• _Aim of the exercise_: Output the opening lines of the records exactly. End with the line that contains "OPEN, typed, never".

--------------------------------------------------

import Summits.ValiantsHypothesis.ValiantsHypothesis.Theorems.LacunarySymmetroidMatrixDescartesCensusEdgeTwoNine

/-!
# `MatrixDescartes` census — W4: the runs lemma past a common zero (divisor form), sign-block counts, and the twist of the edge `1..9`

HONEST FRAMING.  Object-search cell `pub-symmetroid`, item `DoorA26 = PosRootLawAt 2 6 19` (stmt-ValiantsHypothesis-19979,
OPEN, typed, never asserted).  W4 line (engine-1 g17–g21): degenerations of HYPOTHETICAL Descartes-sharp symmetric `2 × 2`
six-term pencils.  Tools for THEOREM R3c (edge `1..9`, companion file `…CensusEdgeOneNine`): (i) the RUNS LEMMA of
`…CensusEdgeTwoNine` re-proved in DIVISOR FORM — for `W = p·F′ − 2p′·F ≠ 0` and any `F₁ ≠ 0` whose positive zeros are zeros of `F`
off the zeros of `p` (multiplicities not larger), `#Z₊^{mult}(F₁) ≤ #Z₊^{mult}(W) + #Z₊^{mult}(p) + 1` (Rolle for `F/p²` between
consecutive zeros of `F₁`, zeros of `p` as the other separators) — which survives a common zero of `F` and `p` by taking
`F₁ = F /ₘ (X − τ)`; (ii) Descartes sign-block counts `Var ≤ 3` (four blocks) and `Var ≤ 1` (two blocks) via the tree's
`signVariations_succ_le_of_blocks`; (iii) the explicit 6-nomial `X·W` for `R = β₁X^{d₁} + β₂X^{d₂} + β₃X^{d₃}`,
`p = y₁X^{d₁} + y₂X^{d₂} + y₃X^{d₃}`.  Nothing here bounds `ζ_sym(2,6)`, decides `DoorA26`, or bears on the crux
`MatrixDescartes` (stmt-ValiantsHypothesis-18050) / `VP ≠ VNP`.

[folklore] Rolle with multiplicity + Descartes' rule of signs; no single source.
-/

-- `Summit.ValiantsHypothesis.ValiantsHypothesis.…` repeats a component by the D-0017 layout
-- (single-conjunct summit), which the `dupNamespace` linter flags; the name is mandated.
set_option linter.dupNamespace false

namespace Summit.ValiantsHypothesis.ValiantsHypothesis.Theorems.LacunarySymmetroidMatrixDescartes.Census

open Polynomial Finset Set
open scoped BigOperators Polynomial

/-! ### The runs lemma for a divisor, past a common zero of `F` and `p` -/

/-- A root of multiplicity `m` of `F` is a root of multiplicity at least `m − 1` of `W = p·F′ − 2p′·F`. [folklore] -/
theorem rootMultiplicity_le_of_sqTwist_eq (F p W : ℝ[X]) (x : ℝ) (hWdef : W = p * derivative F - 2 * derivative p * F)
    (hW : W ≠ 0) : F.rootMultiplicity x ≤ W.rootMultiplicity x + 1 := by
  have h1 : (X - C x) ^ (F.rootMultiplicity x - 1) ∣ derivative F := by
    rcases eq_or_ne (derivative F) 0 with hd | hd
    · rw [hd]; exact dvd_zero _
    · exact (le_rootMultiplicity_iff hd).mp (rootMultiplicity_sub_one_le_derivative_rootMultiplicity _ x)
  have h2 : (X - C x) ^ (F.rootMultiplicity x - 1) ∣ F :=
    (pow_dvd_pow _ (Nat.sub_le _ _)).trans (pow_rootMultiplicity_dvd _ x)
  have h3 : (X - C x) ^ (F.rootMultiplicity x - 1) ∣ W := by
    rw [hWdef]
    exact dvd_sub (dvd_mul_of_dvd_right h1 _) (dvd_mul_of_dvd_right h2 _)
  have := (le_rootMultiplicity_iff hW).mpr h3
  omega

/-- **Runs lemma, divisor form.**  Let `F, p` be real polynomials and `W = p·F′ − 2p′·F ≠ 0`.  Let `F₁ ≠ 0` be a real polynomial whose
positive zeros are zeros of `F` at which `p ≠ 0`, with `rootMultiplicity x F₁ ≤ rootMultiplicity x F` there (e.g. `F₁ = F`, or
`F₁ = F /ₘ (X − τ)`).  Then `#Z₊^{mult}(F₁) ≤ #Z₊^{mult}(W) + #Z₊^{mult}(p) + 1`: between consecutive positive zeros of `F₁` lies a
zero of `p` or (Rolle for `F/p²`) a zero of `W`. [folklore] -/
theorem countP_posRoots_le_of_sqTwist (F F₁ p W : ℝ[X]) (hWdef : W = p * derivative F - 2 * derivative p * F) (hW : W ≠ 0)
    (hF₁ : F₁ ≠ 0) (hsub : ∀ x : ℝ, 0 < x → F₁.IsRoot x → F.IsRoot x ∧ p.eval x ≠ 0)
    (hmul : ∀ x : ℝ, 0 < x → F₁.IsRoot x → F₁.rootMultiplicity x ≤ F.rootMultiplicity x) :
    F₁.roots.countP (fun x => 0 < x) ≤ W.roots.countP (fun x => 0 < x) + p.roots.countP (fun x => 0 < x) + 1 := by
  classical
  have hp : p ≠ 0 := by
    rintro rfl
    apply hW
    rw [hWdef]; simp
  have hG : W * p ≠ 0 := mul_ne_zero hW hp
  -- multiplicities
  have hmult : ∀ x ∈ F₁.roots.toFinset.filter (fun x => 0 < x),
      F₁.rootMultiplicity x ≤ (W * p).rootMultiplicity x + 1 := by
    intro x hx
    simp only [Finset.mem_filter, Multiset.mem_toFinset, mem_roots hF₁] at hx
    rw [rootMultiplicity_mul hG]
    have h1 := rootMultiplicity_le_of_sqTwist_eq F p W x hWdef hW
    have h2 := hmul x hx.2 hx.1
    omega
  -- interleaving
  have hinter : (F₁.roots.toFinset.filter (fun x => 0 < x)).card ≤
      (((W * p).roots.toFinset.filter (fun x => 0 < x)) \ (F₁.roots.toFinset.filter (fun x => 0 < x))).card + 1 := by
    refine Finset.card_le_sdiff_of_interleaved fun a ha b hb hab _ => ?_
    simp only [Finset.mem_filter, Multiset.mem_toFinset, mem_roots hF₁] at ha hb
    obtain ⟨hFa', ha0⟩ := ha
    obtain ⟨hFb', hb0⟩ := hb
    obtain ⟨hFa, hpa⟩ := hsub a ha0 hFa'
    obtain ⟨hFb, hpb⟩ := hsub b hb0 hFb'
    rw [IsRoot.def] at hFa hFb
    -- target membership, unfolded
    have goal_of : ∀ z, a < z → z < b → (W.eval z = 0 ∨ p.eval z = 0) →
        ∃ z ∈ (W * p).roots.toFinset.filter (fun x => 0 < x), a < z ∧ z < b := by
      intro z haz hzb hz
      refine ⟨z, ?_, haz, hzb⟩
      simp only [Finset.mem_filter, Multiset.mem_toFinset, mem_roots hG, IsRoot.def, eval_mul]
      refine ⟨?_, ha0.trans haz⟩
      rcases hz with h | h
      · rw [h, zero_mul]
      · rw [h, mul_zero]
    by_cases hpz : ∃ z, a < z ∧ z < b ∧ p.eval z = 0
    · obtain ⟨z, haz, hzb, hz⟩ := hpz
      exact goal_of z haz hzb (Or.inr hz)
    · push Not at hpz
      have hpne : ∀ u ∈ Icc a b, p.eval u ≠ 0 := by
        intro u hu
        rcases eq_or_lt_of_le hu.1 with h | h
        · rw [← h]; exact hpa
        rcases eq_or_lt_of_le hu.2 with h' | h'
        · rw [h']; exact hpb
        exact hpz u h h'
      -- Rolle for `φ = F / p²` on `[a, b]`
      have hder : ∀ u ∈ Ioo a b, HasDerivAt (fun u => F.eval u * (p.eval u ^ 2)⁻¹)
          ((derivative F).eval u * (p.eval u ^ 2)⁻¹ +
            F.eval u * (-(((2 : ℕ) : ℝ) * p.eval u ^ (2 - 1) * (derivative p).eval u) / (p.eval u ^ 2) ^ 2)) u := by
        intro u hu
        have hpu : p.eval u ≠ 0 := hpne u ⟨hu.1.le, hu.2.le⟩
        refine (F.hasDerivAt u).mul ?_
        exact ((p.hasDerivAt u).pow 2).inv (pow_ne_zero 2 hpu)
      have hcont : ContinuousOn (fun u => F.eval u * (p.eval u ^ 2)⁻¹) (Icc a b) := by
        refine F.continuousOn.mul ((p.continuousOn.pow 2).inv₀ ?_)
        intro u hu; exact pow_ne_zero 2 (hpne u hu)
      obtain ⟨z, hz, hz0⟩ := exists_hasDerivAt_eq_zero hab hcont (by simp [hFa, hFb]) hder
      have hpz0 : p.eval z ≠ 0 := hpne z ⟨hz.1.le, hz.2.le⟩
      refine goal_of z hz.1 hz.2 (Or.inl ?_)
      have key : (derivative F).eval z * p.eval z - 2 * (derivative p).eval z * F.eval z = 0 := by
        have hp2 : p.eval z ^ 2 ≠ 0 := pow_ne_zero 2 hpz0
        have e : ((derivative F).eval z * (p.eval z ^ 2)⁻¹ +
            F.eval z * (-(((2 : ℕ) : ℝ) * p.eval z ^ (2 - 1) * (derivative p).eval z) / (p.eval z ^ 2) ^ 2))
              * (p.eval z) ^ 3
            = (derivative F).eval z * p.eval z - 2 * (derivative p).eval z * F.eval z := by
          field_simp
          ring
        rw [hz0, zero_mul] at e
        exact e.symm
      rw [hWdef, eval_sub, eval_mul, eval_mul, eval_mul, eval_ofNat]
      linarith [key]
  have main := countP_posRoots_add_le_of_interleaved F₁ (W * p) hG 0 hmult (by rw [add_zero]; exact hinter)
  rw [add_zero, roots_mul hG, Multiset.countP_add] at main
  exact main

/-! ### Sign-block counts -/

/-- **Four sign blocks ⇒ at most three sign variations.**  Coefficients at six exponents `e₀ < e₁ < e₂ ≤ e₃ < e₄ ≤ e₅` with weights
`w₀ ≥ 0`, `w₁ ≤ 0`, `w₂, w₃ ≥ 0`, `w₄, w₅ ≤ 0` give `Var ≤ 3` (blocks `[0,e₁) | [e₁,e₂) | [e₂,e₄) | [e₄,e₅]`). [folklore] -/
theorem signVariations_le_three_of_four_blocks (Q : ℝ[X]) (e₀ e₁ e₂ e₃ e₄ e₅ : ℕ) (w₀ w₁ w₂ w₃ w₄ w₅ : ℝ)
    (h01 : e₀ < e₁) (h12 : e₁ < e₂) (h23 : e₂ ≤ e₃) (h34 : e₃ < e₄) (h45 : e₄ ≤ e₅)
    (hcoeff : ∀ m, Q.coeff m = (if m = e₀ then w₀ else 0) + (if m = e₁ then w₁ else 0) + (if m = e₂ then w₂ else 0)
      + (if m = e₃ then w₃ else 0) + (if m = e₄ then w₄ else 0) + (if m = e₅ then w₅ else 0))
    (hw₀ : 0 ≤ w₀) (hw₁ : w₁ ≤ 0) (hw₂ : 0 ≤ w₂) (hw₃ : 0 ≤ w₃) (hw₄ : w₄ ≤ 0) (hw₅ : w₅ ≤ 0)
    (hdeg : Q.natDegree < e₅ + 1) : Q.signVariations ≤ 3 := by
  have key := signVariations_succ_le_of_blocks 4 Q
    (fun k => if k < 1 then 0 else if k < 2 then e₁ else if k < 3 then e₂ else if k < 4 then e₄ else e₅ + 1)
    (if_pos (by norm_num)) ?_ ?_ ?_
  · omega
  · refine monotone_nat_of_le_succ fun k => ?_
    rcases Nat.lt_or_ge k 4 with hk | hk
    · interval_cases k
      · simp
      · simp; omega
      · simp; omega
      · simp; omega
    · simp only [if_neg (show ¬ k < 1 by omega), if_neg (show ¬ k < 2 by omega), if_neg (show ¬ k < 3 by omega),
        if_neg (show ¬ k < 4 by omega), if_neg (show ¬ k + 1 < 1 by omega), if_neg (show ¬ k + 1 < 2 by omega),
        if_neg (show ¬ k + 1 < 3 by omega), if_neg (show ¬ k + 1 < 4 by omega)]
      exact le_rfl
  · simp only [show ¬ (4 : ℕ) < 1 by norm_num, show ¬ (4 : ℕ) < 2 by norm_num, show ¬ (4 : ℕ) < 3 by norm_num,
      lt_irrefl, if_false]
    exact hdeg
  · intro i hi
    interval_cases i
    · refine ⟨1, Or.inl rfl, fun m _ hm2 => ?_⟩
      simp only [show (0 : ℕ) + 1 < 2 by norm_num, show ¬ (0 : ℕ) + 1 < 1 by norm_num, if_true, if_false] at hm2
      rw [hcoeff m, if_neg (show m ≠ e₁ by omega), if_neg (show m ≠ e₂ by omega), if_neg (show m ≠ e₃ by omega),
        if_neg (show m ≠ e₄ by omega), if_neg (show m ≠ e₅ by omega)]
      split_ifs <;> nlinarith
    · refine ⟨-1, Or.inr rfl, fun m hm1 hm2 => ?_⟩
      simp only [show (1 : ℕ) < 2 by norm_num, show ¬ (1 : ℕ) < 1 by norm_num, if_true, if_false] at hm1
      simp only [show ¬ (1 : ℕ) + 1 < 2 by norm_num, show ¬ (1 : ℕ) + 1 < 1 by norm_num, show (1:ℕ) + 1 < 3 by norm_num,
        if_true, if_false] at hm2
      rw [hcoeff m, if_neg (show m ≠ e₀ by omega), if_neg (show m ≠ e₂ by omega), if_neg (show m ≠ e₃ by omega),
        if_neg (show m ≠ e₄ by omega), if_neg (show m ≠ e₅ by omega)]
      split_ifs <;> nlinarith
    · refine ⟨1, Or.inl rfl, fun m hm1 hm2 => ?_⟩
      simp only [show ¬ (2 : ℕ) < 2 by norm_num, show ¬ (2 : ℕ) < 1 by norm_num, show (2:ℕ) < 3 by norm_num,
        if_true, if_false] at hm1
      simp only [show ¬ (2 : ℕ) + 1 < 2 by norm_num, show ¬ (2 : ℕ) + 1 < 1 by norm_num, show ¬ (2:ℕ) + 1 < 3 by norm_num,
        show (2:ℕ) + 1 < 4 by norm_num, if_true, if_false] at hm2
      rw [hcoeff m, if_neg (show m ≠ e₀ by omega), if_neg (show m ≠ e₁ by omega), if_neg (show m ≠ e₄ by omega),
        if_neg (show m ≠ e₅ by omega)]
      split_ifs <;> nlinarith
    · refine ⟨-1, Or.inr rfl, fun m hm1 _ => ?_⟩
      simp only [show ¬ (3 : ℕ) < 2 by norm_num, show ¬ (3 : ℕ) < 1 by norm_num, show ¬ (3:ℕ) < 3 by norm_num,
        show (3:ℕ) < 4 by norm_num, if_true, if_false] at hm1
      rw [hcoeff m, if_neg (show m ≠ e₀ by omega), if_neg (show m ≠ e₁ by omega), if_neg (show m ≠ e₂ by omega),
        if_neg (show m ≠ e₃ by omega)]
      split_ifs <;> nlinarith

/-- **Two sign blocks ⇒ at most one sign variation** (three exponents `e₀ < e₁ ≤ e₂`, weights `w₀ ≤ 0 ≤ w₁, w₂`). [folklore] -/
theorem signVariations_le_one_of_two_blocks (Q : ℝ[X]) (e₀ e₁ e₂ : ℕ) (w₀ w₁ w₂ : ℝ) (h01 : e₀ < e₁) (h12 : e₁ ≤ e₂)
    (hcoeff : ∀ m, Q.coeff m = (if m = e₀ then w₀ else 0) + (if m = e₁ then w₁ else 0) + (if m = e₂ then w₂ else 0))
    (hw₀ : w₀ ≤ 0) (hw₁ : 0 ≤ w₁) (hw₂ : 0 ≤ w₂) (hdeg : Q.natDegree < e₂ + 1) : Q.signVariations ≤ 1 := by
  have key := signVariations_succ_le_of_blocks 2 Q (fun k => if k < 1 then 0 else if k < 2 then e₁ else e₂ + 1)
    (if_pos (by norm_num)) ?_ ?_ ?_
  · omega
  · refine monotone_nat_of_le_succ fun k => ?_
    rcases Nat.lt_or_ge k 2 with hk | hk
    · interval_cases k
      · simp
      · simp; omega
    · simp only [if_neg (show ¬ k < 1 by omega), if_neg (show ¬ k < 2 by omega), if_neg (show ¬ k + 1 < 1 by omega),
        if_neg (show ¬ k + 1 < 2 by omega)]
      exact le_rfl
  · simp only [show ¬ (2 : ℕ) < 1 by norm_num, lt_irrefl, if_false]
    exact hdeg
  · intro i hi
    interval_cases i
    · refine ⟨-1, Or.inr rfl, fun m _ hm2 => ?_⟩
      simp only [show (0 : ℕ) + 1 < 2 by norm_num, show ¬ (0 : ℕ) + 1 < 1 by norm_num, if_true, if_false] at hm2
      rw [hcoeff m, if_neg (show m ≠ e₁ by omega), if_neg (show m ≠ e₂ by omega)]
      split_ifs <;> nlinarith
    · refine ⟨1, Or.inl rfl, fun m hm1 _ => ?_⟩
      simp only [show (1 : ℕ) < 2 by norm_num, show ¬ (1 : ℕ) < 1 by norm_num, if_true, if_false] at hm1
      rw [hcoeff m, if_neg (show m ≠ e₀ by omega)]
      split_ifs <;> nlinarith

/-! ### The twist of the edge `1..9` -/

/-- The 6-nomial `X·W` of the edge `1..9` (`R = β₁X^{d₁} + β₂X^{d₂} + β₃X^{d₃}`, `p = y₁X^{d₁} + y₂X^{d₂} + y₃X^{d₃}`,
`W = p·R′ − 2R·p′`). [folklore] -/
theorem X_mul_sqTwist_edge_1_9 (d₁ d₂ d₃ : ℕ) (β₁ β₂ β₃ y₁ y₂ y₃ : ℝ) :
    X * ((C y₁ * X ^ d₁ + C y₂ * X ^ d₂ + C y₃ * X ^ d₃) * derivative (C β₁ * X ^ d₁ + C β₂ * X ^ d₂ + C β₃ * X ^ d₃)
        - 2 * (C β₁ * X ^ d₁ + C β₂ * X ^ d₂ + C β₃ * X ^ d₃)
          * derivative (C y₁ * X ^ d₁ + C y₂ * X ^ d₂ + C y₃ * X ^ d₃))
      = C (-(β₁ * y₁ * (d₁ : ℝ))) * X ^ (2 * d₁)
        + C (β₂ * y₁ * ((d₂ : ℝ) - 2 * d₁) + β₁ * y₂ * ((d₁ : ℝ) - 2 * d₂)) * X ^ (d₁ + d₂)
        + C (-(β₂ * y₂ * (d₂ : ℝ))) * X ^ (2 * d₂)
        + C (β₃ * y₁ * ((d₃ : ℝ) - 2 * d₁) + β₁ * y₃ * ((d₁ : ℝ) - 2 * d₃)) * X ^ (d₁ + d₃)
        + C (β₃ * y₂ * ((d₃ : ℝ) - 2 * d₂) + β₂ * y₃ * ((d₂ : ℝ) - 2 * d₃)) * X ^ (d₂ + d₃)
        + C (-(β₃ * y₃ * (d₃ : ℝ))) * X ^ (2 * d₃) := by
  have e1 := Literature.Analysis.FluidPDE.Elgindi.X_mul_derivative_X_pow d₁
  have e2 := Literature.Analysis.FluidPDE.Elgindi.X_mul_derivative_X_pow d₂
  have e3 := Literature.Analysis.FluidPDE.Elgindi.X_mul_derivative_X_pow d₃
  have hR : X * derivative (C β₁ * X ^ d₁ + C β₂ * X ^ d₂ + C β₃ * X ^ d₃ : ℝ[X])
      = C β₁ * (C (d₁ : ℝ) * X ^ d₁) + C β₂ * (C (d₂ : ℝ) * X ^ d₂) + C β₃ * (C (d₃ : ℝ) * X ^ d₃) := by
    rw [← e1, ← e2, ← e3]; simp only [derivative_add, derivative_C_mul]; ring
  have hp : X * derivative (C y₁ * X ^ d₁ + C y₂ * X ^ d₂ + C y₃ * X ^ d₃ : ℝ[X])
      = C y₁ * (C (d₁ : ℝ) * X ^ d₁) + C y₂ * (C (d₂ : ℝ) * X ^ d₂) + C y₃ * (C (d₃ : ℝ) * X ^ d₃) := by
    rw [← e1, ← e2, ← e3]; simp only [derivative_add, derivative_C_mul]; ring
  calc X * ((C y₁ * X ^ d₁ + C y₂ * X ^ d₂ + C y₃ * X ^ d₃) * derivative (C β₁ * X ^ d₁ + C β₂ * X ^ d₂ + C β₃ * X ^ d₃)
        - 2 * (C β₁ * X ^ d₁ + C β₂ * X ^ d₂ + C β₃ * X ^ d₃)
          * derivative (C y₁ * X ^ d₁ + C y₂ * X ^ d₂ + C y₃ * X ^ d₃))
      = (C y₁ * X ^ d₁ + C y₂ * X ^ d₂ + C y₃ * X ^ d₃)
          * (X * derivative (C β₁ * X ^ d₁ + C β₂ * X ^ d₂ + C β₃ * X ^ d₃))
        - 2 * (C β₁ * X ^ d₁ + C β₂ * X ^ d₂ + C β₃ * X ^ d₃)
          * (X * derivative (C y₁ * X ^ d₁ + C y₂ * X ^ d₂ + C y₃ * X ^ d₃)) := by
        ring
    _ = _ := by
        rw [hR, hp]
        simp only [map_add, map_mul, map_sub, map_neg, pow_add, two_mul]
        ring

end Summit.ValiantsHypothesis.ValiantsHypothesis.Theorems.LacunarySymmetroidMatrixDescartes.Census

--------------------------------------------------

• _Exercise answer_:
import Summits.ValiantsHypothesis.ValiantsHypothesis.Theorems.LacunarySymmetroidMatrixDescartesCensusEdgeTwoNine

/-!
# `MatrixDescartes` census — W4: the runs lemma past a common zero (divisor form), sign-block counts, and the twist of the edge `1..9`

HONEST FRAMING.  Object-search cell `pub-symmetroid`, item `DoorA26 = PosRootLawAt 2 6 19` (stmt-ValiantsHypothesis-19979,
OPEN, typed, never asserted).  W4 line (engine-1 g17–g21): degenerations of HYPOTHETICAL Descartes-sharp symmetric `2 × 2`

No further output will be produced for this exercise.